The effects of geological surroundings on earthquake-induced snow avalanche prone areas in the Kopaonik region

In most seismic hazard analyses, ground motion prediction equations consider only the effects of the top ~30 m of local soil and fail to consider the effects of the deep geological surroundings of sites. However, a series of recent seismic microzonation studies in the Kopaonik region showed that geological formations of several hundreds of meters to a few kilometers in depth strongly affect the severity of both short and longer period waves. This paper presents the results of a study conducted at a ski resort located in Kopaonik National Park, the most seismically active region in the Republic of Serbia.
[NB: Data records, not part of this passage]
/-! ### The three refutations at the junk model -/

/-- **F-0343 at the junk model**: if `k` is Kummer-faithful, `Prop_1_6_iii_units (model k)` FAILS —
`κ_U(X) = 0` restricts to `0` on every cuspidal inertia group, yet `X` is not constant.
[cite: MochizukiAbsTopIII2015, Prop 1.6 (iii) p.35] -/
theorem not_prop_1_6_iii_units (hk : IsKummerFaithful k) : ¬ Prop_1_6_iii_units (model k) := by
  intro h
  refine unitX_not_mem_range ((h PUnit.unit PUnit.unit PUnit.unit trivial trivial PUnit.unit trivial
    (isCyclotomePresentation k _ _ _ _) hk (isRational k PUnit.unit) unitX).mp fun c => ?_)
  rw [toAdd_kummer]
  exact geomCyclotomeH1Res_zero _ _ _

/-- **F-0344 at the junk model**: if `k` is Kummer-faithful, `Prop_1_8_i_units (model k)` FAILS —
`X` is a nonconstant "NF-rational" unit, yet no positive multiple of `κ_U(X) = 0` has a nonzero
restriction anywhere. [cite: MochizukiAbsTopIII2015, Prop 1.8 (i) p.36] -/
theorem not_prop_1_8_i_units (hk : IsKummerFaithful k) : ¬ Prop_1_8_i_units (model k) := by
  intro h
  obtain ⟨n, -, x₁, x₂, -, -, -, hne⟩ := (h PUnit.unit PUnit.unit PUnit.unit trivial trivial
    PUnit.unit trivial (isCyclotomePresentation k _ _ _ _) hk (isRational k PUnit.unit) trivial
    unitX).mp ⟨trivial, unitX_not_mem_range⟩
  refine hne ?_
  rw [toAdd_kummer, smul_zero]
  exact geomCyclotomeH1Res_zero _ _ _

/-- **F-0345 at the junk model**: if `k` is Kummer-faithful, `Prop_1_8_ii_units (model k)` FAILS —
the constant `1` is declared NOT an NF-constant, yet `κ_U(X)|_y = 0 = κ_U(1)|_y` at the NF-point `y`
for the nonconstant NF-rational unit `X`. [cite: MochizukiAbsTopIII2015, Prop 1.8 (ii) p.36] -/
theorem not_prop_1_8_ii_units (hk : IsKummerFaithful k) : ¬ Prop_1_8_ii_units (model k) := by
  intro h
  have hc : Units.map (algebraMap ((model k).base PUnit.unit) ((model k).FunctionField PUnit.unit) :
      (model k).base PUnit.unit →* (model k).FunctionField PUnit.unit) 1
        ∈ (model k).regularUnits PUnit.unit :=
    Subgroup.mem_top _
  exact (h PUnit.unit PUnit.unit PUnit.unit trivial trivial PUnit.unit trivial
    (isCyclotomePresentation k _ _ _ _) hk (isRational k PUnit.unit) trivial
    ⟨unitX, trivial, unitX_not_mem_range⟩ 1 hc).mpr
    ⟨unitX, PUnit.unit, trivial, unitX_not_mem_range, trivial, by rw [toAdd_kummer, toAdd_kummer]⟩

end KummerUnitsClosureWitness

/-! ### The universal closures of F-0343 / F-0344 / F-0345 are false modulo one Kummer-faithful field -/

/-- **F-0343 is a schema, not a fact** (modulo the existence of a Kummer-faithful field): for every
Kummer-faithful field `k` of characteristic zero the junk model over `k` violates `Prop_1_6_iii_units`,
so `∀ M, Prop_1_6_iii_units M` is false. [cite: MochizukiAbsTopIII2015, Prop 1.6 (iii) p.35] -/
theorem not_forall_prop_1_6_iii_units_of_isKummerFaithful {k : Type} [Field k]
    (hk : IsKummerFaithful k) : ¬ ∀ M : KummerCurveModel.{0}, Prop_1_6_iii_units M := by
  haveI := hk.torally.charZero
  exact fun h => KummerUnitsClosureWitness.not_prop_1_6_iii_units hk (h _)

/-- **F-0344 is a schema, not a fact** (modulo the existence of a Kummer-faithful field).
[cite: MochizukiAbsTopIII2015, Prop 1.8 (i) p.36] -/
theorem not_forall_prop_1_8_i_units_of_isKummerFaithful {k : Type} [Field k]
    (hk : IsKummerFaithful k) : ¬ ∀ M : KummerCurveModel.{0}, Prop_1_8_i_units M := by
  haveI := hk.torally.charZero
  exact fun h => KummerUnitsClosureWitness.not_prop_1_8_i_units hk (h _)

/-- **F-0345 is a schema, not a fact** (modulo the existence of a Kummer-faithful field).
[cite: MochizukiAbsTopIII2015, Prop 1.8 (ii) p.36] -/
theorem not_forall_prop_1_8_ii_units_of_isKummerFaithful {k : Type} [Field k]
    (hk : IsKummerFaithful k) : ¬ ∀ M : KummerCurveModel.{0}, Prop_1_8_ii_units M := by
  haveI := hk.torally.charZero
  exact fun h => KummerUnitsClosureWitness.not_prop_1_8_ii_units hk (h _)

/-- **The closed form of F-0343 is EQUIVALENT to the non-existence of Kummer-faithful fields** (in
`Type`): bound as a closed fact, `∀ M, Prop_1_6_iii_units M` says exactly that [AbsTopIII] Def. 1.5 is
never satisfied — the opposite of Rmk. 1.5.4 (i) p. 33 ("every sub-`p`-adic field is Kummer-faithful").
[cite: MochizukiAbsTopIII2015, Prop 1.6 (iii) p.35] -/
theorem forall_prop_1_6_iii_units_iff_no_kummerFaithful :
    (∀ M : KummerCurveModel.{0}, Prop_1_6_iii_units M) ↔
      ∀ (k : Type) [Field k], ¬ IsKummerFaithful k :=
  ⟨fun h _ _ hk => not_forall_prop_1_6_iii_units_of_isKummerFaithful hk h,
    fun hno M U _ _ _ _ _ _ _ hk => absurd hk (hno (M.base U))⟩

/-- **The closed form of F-0344 is EQUIVALENT to the non-existence of Kummer-faithful fields.**
[cite: MochizukiAbsTopIII2015, Prop 1.8 (i) p.36] -/
theorem forall_prop_1_8_i_units_iff_no_kummerFaithful :
    (∀ M : KummerCurveModel.{0}, Prop_1_8_i_units M) ↔
      ∀ (k : Type) [Field k], ¬ IsKummerFaithful k :=
  ⟨fun h _ _ hk => not_forall_prop_1_8_i_units_of_isKummerFaithful hk h,
    fun hno M U _ _ _ _ _ _ _ hk => absurd hk (hno (M.base U))⟩

/-- **The closed form of F-0345 is EQUIVALENT to the non-existence of Kummer-faithful fields.**
[cite: MochizukiAbsTopIII2015, Prop 1.8 (ii) p.36] -/
theorem forall_prop_1_8_ii_units_iff_no_kummerFaithful :
    (∀ M : KummerCurveModel.{0}, Prop_1_8_ii_units M) ↔
      ∀ (k : Type) [Field k], ¬ IsKummerFaithful k :=
  ⟨fun h _ _ hk => not_forall_prop_1_8_ii_units_of_isKummerFaithful hk h,
    fun hno M U _ _ _ _ _ _ _ hk => absurd hk (hno (M.base U))⟩

/-- **Under FACT-LIST row F-0369 (`Rmk_1_5_4_i`, "sub-`p`-adic ⟹ Kummer-faithful", [AbsTopIII]
Rmk. 1.5.4 (i) p. 33) the universal closure of F-0343 is FALSE**: `ℚ_2` is sub-`2`-adic, hence
Kummer-faithful, and the junk model over `ℚ_2` violates `Prop_1_6_iii_units`.  The closed forms of
F-0343 and F-0369 are jointly inconsistent.  (`IsSubpadic ℚ_[2]` is also
`pGC.isSubpadic_padicTwo` of `RelativeGCHomSchemaWitnesses.lean`, not imported here.) [cite: MochizukiAbsTopIII2015, Prop 1.6 (iii) p.35] -/
theorem not_forall_prop_1_6_iii_units_of_rmk_1_5_4_i (h154 : Rmk_1_5_4_i.{0}) :
    ¬ ∀ M : KummerCurveModel.{0}, Prop_1_6_iii_units M :=
  not_forall_prop_1_6_iii_units_of_isKummerFaithful (h154 ℚ_[2] ⟨⟨2, inferInstance, IsSubpadicFor.padic 2⟩⟩)

/-- **Under F-0369 (`Rmk_1_5_4_i`) the universal closure of F-0344 is FALSE.**
[cite: MochizukiAbsTopIII2015, Prop 1.8 (i) p.36] -/
theorem not_forall_prop_1_8_i_units_of_rmk_1_5_4_i (h154 : Rmk_1_5_4_i.{0}) :
    ¬ ∀ M : KummerCurveModel.{0}, Prop_1_8_i_units M :=
  not_forall_prop_1_8_i_units_of_isKummerFaithful (h154 ℚ_[2] ⟨⟨2, inferInstance, IsSubpadicFor.padic 2⟩⟩)

/-- **Under F-0369 (`Rmk_1_5_4_i`) the universal closure of F-0345 is FALSE.**
[cite: MochizukiAbsTopIII2015, Prop 1.8 (ii) p.36] -/
theorem not_forall_prop_1_8_ii_units_of_rmk_1_5_4_i (h154 : Rmk_1_5_4_i.{0}) :
    ¬ ∀ M : KummerCurveModel.{0}, Prop_1_8_ii_units M :=
  not_forall_prop_1_8_ii_units_of_isKummerFaithful (h154 ℚ_[2] ⟨⟨2, inferInstance, IsSubpadicFor.padic 2⟩⟩)

end Literature.AnabelianGeometry.AbsoluteAnabelian.AbsTopIII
For the past 50 years, small to medium avalanches have occurred at the ski resort. Most recently, a non-earthquake-induced avalanche was observed in 2012. In the present study, a series of alternative maps of earthquake-induced snow avalanche prone areas were produced using terrain slope and snow thickness data, the probabilistic estimates of peak ground acceleration (PGA) values, and three different scenarios with differing snow density and shear strength values. The results showed that, when all other parameters remained the same, standard seismic hazard assessments that considered only the shallow geology conditions of local soil sites (and not the deep geology conditions of the sites) significantly underestimated the risk of earthquake-induced avalanches. This occurs as the PGA estimates of the deep geology rock sites (such as those commonly found in the highest parts of mountain regions) are ~30-70% larger than the PGA values predicted by empirical equations that only take into account the effects of the local soil conditions.